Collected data
::::
/-! ## §2. The joint M certificate, ζ-cut -/

/-- **`abc_of_jointLicence_M_szpiroBad_zeta`** — `ABC` from the single hypothesis `hNumJointZ_M`: «at every admissible SZPIRO-BAD `(P, l)` at which the
ramification-sharpened per-image sufficiency FAILS, and every genuine `T`: if OUR SLOT licence fails at `T` and (OUR union licence fails at `T` or `(P, l)`
is in the mixing locus) — all at the M-level sharp setting of the datum's own ideles — then `T.Cor312PerImageOf`» (= p469550's `hNumJoint` VERBATIM plus ONE
antecedent). Where the sufficiency holds, `Cor22.cor312PerImageOf_of_le_degree` (p475570); elsewhere the binder; then `abc_of_jointLicence_M_szpiroBad`.
EXPLICIT 1 · CONE 0 · READ 0 · PIN 0 · SIDE 0 · PROV 0 — the ζ-cut twin of the leanest Szpiro-bad M certificate. «`ABC` follows from this hypothesis as
typed» — no side taken on [IUTchIII] Cor. 3.12 or on (U)/(P); a cut discharges nothing; typed ≠ proved. [claim: Mochizuki2012, status: disputed]
[cite: Mochizuki2012, IUTchIV Thm. 1.10 Step (ii) p. 24, Step (viii) p. 30] -/
theorem abc_of_jointLicence_M_szpiroBad_zeta
    (hNumJointZ : ∀ (P : NFPoint), P ∈ UP → ∀ (l : ℕ), l.Prime → 5 ≤ l →
      Cor22.AdmitsCore P → Cor22.CondP2 P l → Cor22.CondP5 P l → Cor22.CondP6 P l →
      (((l : ℝ) + 5) / 4 < (Cor22.dmod P : ℝ) ∨
        6 * l * (((l : ℝ) + 5) - 4 * Cor22.dmod P) / (((l : ℝ) + 4) * ((l : ℝ) - 3))
            * (P.logDiff + (1 - 1 / (l : ℝ)) * Cor22.logCondAvoid P {2, l})
          + 6 * l * ((l : ℝ) + 5) / (((l : ℝ) + 4) * ((l : ℝ) - 3)) * Real.log Real.pi < Cor22.logQAvoid P {2, l}) →
      -- ζ-CUT (abc-iut-C-cert-1 gen 6): assumed ONLY where the any-degree ramification-sharpened per-image sufficiency
      -- `Cor22.cor312PerImageOf_of_le_degree` (p475570; μ_l ⊆ K folded in) FAILS — on its complement `T.Cor312PerImageOf` is a theorem
      ¬ ((Cor22.dmod P : ℝ) ≤ ((l : ℝ) + 5) / 4 ∧
          (((l : ℝ) + 1) / 24 - 1 / (2 * l)) * Cor22.logQAvoid P {2, l} ≤
            (((l : ℝ) + 5) / 4 - Cor22.dmod P) * (P.logDiff + (1 - 1 / (l : ℝ)) * Cor22.logCondAvoid P {2, l}
                + (1 - (P.degree : ℝ) / ((l : ℝ) - 1)) * ((P.degree : ℝ)⁻¹ * Real.log l))
              + ((l : ℝ) + 5) / 4 * Real.log Real.pi) →
      ∀ (T : Cor22.ThetaVolumeDatumAt P l), letI := T.instFieldF; letI := T.instNumberFieldF; letI := T.instAlgebraF; letI := T.instFieldK;
        letI := T.instNumberFieldK; letI := T.instAlgebraK; letI := T.instFieldFbar; letI := T.instAlgebraFbar;
        letI := T.instAlgebraKFbar; letI := T.instIsElliptic;
      ¬ (settingPrVolSharpM T.D (logvAnalyticVal_analyticLogvVal (K := T.K)) (tOfIdeleData T.D (ideleDataOf T.D T.isVolumeInputOf))
          (fun u x => tqM T.D (ratChar u) u (natCast_ratChar_mem u) (ideleDataOf T.D T.isVolumeInputOf) x)
          (M P l T) (archPk P l T) (archSub P l T) (Ψ P l T) (act P l T)
          (Mmod P l T) (region P l T) (n P l T) (lat P l T) (sig P l T) (split P l T) (qData P l T)
          (fun u x => tqM_ne_zero T.D (ratChar u) u (natCast_ratChar_mem u) (ideleDataOf T.D T.isVolumeInputOf) x)
          (GenuineM.finite_ratPlaces_under_S T.D).toFinset
          (fun u x hu => norm_tqM_eq_one_of_not_mem T.D (ratChar u) u (natCast_ratChar_mem u) (ideleDataOf T.D T.isVolumeInputOf) x
            fun hx => hu ((Set.Finite.mem_toFinset _).mpr ⟨x, hx⟩))).SlotLicence →
      (¬ (      Cor312Vol.PilotKummerCompatHull
        (LatticeSituation.ofShells (logShellsOfInitialDH T.D (analyticLogvVal T.K)) (M P l T) (archPk P l T) (archSub P l T)
          (summandPiecesPrM T.D (logvAnalyticVal_analyticLogvVal (K := T.K))).Adm
          (summandPiecesPrM T.D (logvAnalyticVal_analyticLogvVal (K := T.K))).logvol (Ψ P l T) (act P l T) (Mmod P l T)
          (region P l T) (frobAdm P l T) (frobLogvol P l T) (frobΨ P l T) (frobMmod P l T) (unitImage P l T) (ballImage P l T)
          (thetaDiv P l T))
        (settingPrVolSharpM T.D (logvAnalyticVal_analyticLogvVal (K := T.K)) (tOfIdeleData T.D (ideleDataOf T.D T.isVolumeInputOf))
          (fun u x => tqM T.D (ratChar u) u (natCast_ratChar_mem u) (ideleDataOf T.D T.isVolumeInputOf) x)
          (M P l T) (archPk P l T) (archSub P l T) (Ψ P l T) (act P l T)
          (Mmod P l T) (region P l T) (n P l T) (lat P l T) (sig P l T) (split P l T) (qData P l T)
          (fun u x => tqM_ne_zero T.D (ratChar u) u (natCast_ratChar_mem u) (ideleDataOf T.D T.isVolumeInputOf) x)
          (GenuineM.finite_ratPlaces_under_S T.D).toFinset
          (fun u x hu => norm_tqM_eq_one_of_not_mem T.D (ratChar u) u (natCast_ratChar_mem u) (ideleDataOf T.D T.isVolumeInputOf) x
            fun hx => hu ((Set.Finite.mem_toFinset _).mpr ⟨x, hx⟩))) 
        (fun _ => Cor312.Setting.qRegion
        (settingPrVolSharpM T.D (logvAnalyticVal_analyticLogvVal (K := T.K)) (tOfIdeleData T.D (ideleDataOf T.D T.isVolumeInputOf))
          (fun u x => tqM T.D (ratChar u) u (natCast_ratChar_mem u) (ideleDataOf T.D T.isVolumeInputOf) x)
          (M P l T) (archPk P l T) (archSub P l T) (Ψ P l T) (act P l T)
          (Mmod P l T) (region P l T) (n P l T) (lat P l T) (sig P l T) (split P l T) (qData P l T)
          (fun u x => tqM_ne_zero T.D (ratChar u) u (natCast_ratChar_mem u) (ideleDataOf T.D T.isVolumeInputOf) x)
          (GenuineM.finite_ratPlaces_under_S T.D).toFinset
          (fun u x hu => norm_tqM_eq_one_of_not_mem T.D (ratChar u) u (natCast_ratChar_mem u) (ideleDataOf T.D T.isVolumeInputOf) x
            fun hx => hu ((Set.Finite.mem_toFinset _).mpr ⟨x, hx⟩)))) (qK P l T)) ∨
        ¬ (∃ M : Finset ℕ,
        (∀ p : ℕ, p.Prime →
          (¬ ∀ V W : HeightOneSpectrum (𝓞 ↥(IntermediateField.adjoin ℚ ({Cor22.jInv P.x} : Set P.F))),
            V ∈ placesOver _ p → W ∈ placesOver _ p →
            (if ord _ V (Cor22.jMod P) < 0 ∧ ((2 : ℕ) : 𝓞 _) ∉ V.asIdeal ∧ ((l : ℕ) : 𝓞 _) ∉ V.asIdeal
              then ((-ord _ V (Cor22.jMod P) : ℤ) : ℝ) * logNorm _ V / (localDegree _ V : ℝ) else 0) =
            (if ord _ W (Cor22.jMod P) < 0 ∧ ((2 : ℕ) : 𝓞 _) ∉ W.asIdeal ∧ ((l : ℕ) : 𝓞 _) ∉ W.asIdeal
              then ((-ord _ W (Cor22.jMod P) : ℤ) : ℝ) * logNorm _ W / (localDegree _ W : ℝ) else 0)) → p ∈ M) ∧
        ((l : ℝ) + 1) / 24 *
            ∑ p ∈ M, ∑ V : placesOver ↥(IntermediateField.adjoin ℚ ({Cor22.jInv P.x} : Set P.F)) p,
              (if ord _ V.1 (Cor22.jMod P) < 0 ∧ ((2 : ℕ) : 𝓞 _) ∉ V.1.asIdeal ∧ ((l : ℕ) : 𝓞 _) ∉ V.1.asIdeal then
                weight _ V.1 * (((-ord _ V.1 (Cor22.jMod P) : ℤ) : ℝ) * logNorm _ V.1 / (localDegree _ V.1 : ℝ))
               else 0) ≤
          ((l : ℝ) + 1) / 4 * (4 * ((Cor22.dmod P : ℝ) - 1) / l * (P.logDiff + Cor22.logCondAvoid P {2, l})
            + 20 / 3 * Real.log (((2 ^ 12 * 3 ^ 3 * 5 * Cor22.dmod P : ℕ) : ℝ) * l)
              * max 0 (((Nat.primeCounting (2 ^ 12 * 3 ^ 3 * 5 * Cor22.dmod P * l) : ℝ)
                - (2 * (Cor22.dmod P : ℝ) * (P.logDiff + Cor22.logCondAvoid P {2, l}) + Real.log (2 * 3 * 5 * (l : ℝ)))
                  / Real.log 2))))) →
      T.Cor312PerImageOf)
    : _root_.ABC :=
  abc_of_jointLicence_M_szpiroBad M archPk archSub Ψ act Mmod region frobAdm frobLogvol frobΨ frobMmod unitImage ballImage
    thetaDiv n lat sig split qData qK
    (fun P hP l hl h5 hc h2 h5' h6 hbad T => by
      by_cases hz : ((Cor22.dmod P : ℝ) ≤ ((l : ℝ) + 5) / 4 ∧
          (((l : ℝ) + 1) / 24 - 1 / (2 * l)) * Cor22.logQAvoid P {2, l} ≤
            (((l : ℝ) + 5) / 4 - Cor22.dmod P) * (P.logDiff + (1 - 1 / (l : ℝ)) * Cor22.logCondAvoid P {2, l}
                + (1 - (P.degree : ℝ) / ((l : ℝ) - 1)) * ((P.degree : ℝ)⁻¹ * Real.log l))
              + ((l : ℝ) + 5) / 4 * Real.log Real.pi)
      · intro _ _
        exact Cor22.cor312PerImageOf_of_le_degree hP.1 hl h5 hz.1 hz.2 T
      · exact hNumJointZ P hP l hl h5 hc h2 h5' h6 hbad hz T)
::::
**Your objective**
In the records above, find each line with the string "hypothesis" and list it.

**Written answer**
/-- **`abc_of_jointLicence_M_szpiroBad_zeta`** — `ABC` from the single hypothesis `hNumJointZ_M`: «at every admissible SZPIRO-BAD `(P, l)` at which the
EXPLICIT 1 · CONE 0 · READ 0 · PIN 0 · SIDE 0 · PROV 0 — the ζ-cut twin of the leanest Szpiro-bad M certificate. «`ABC` follows from this hypothesis as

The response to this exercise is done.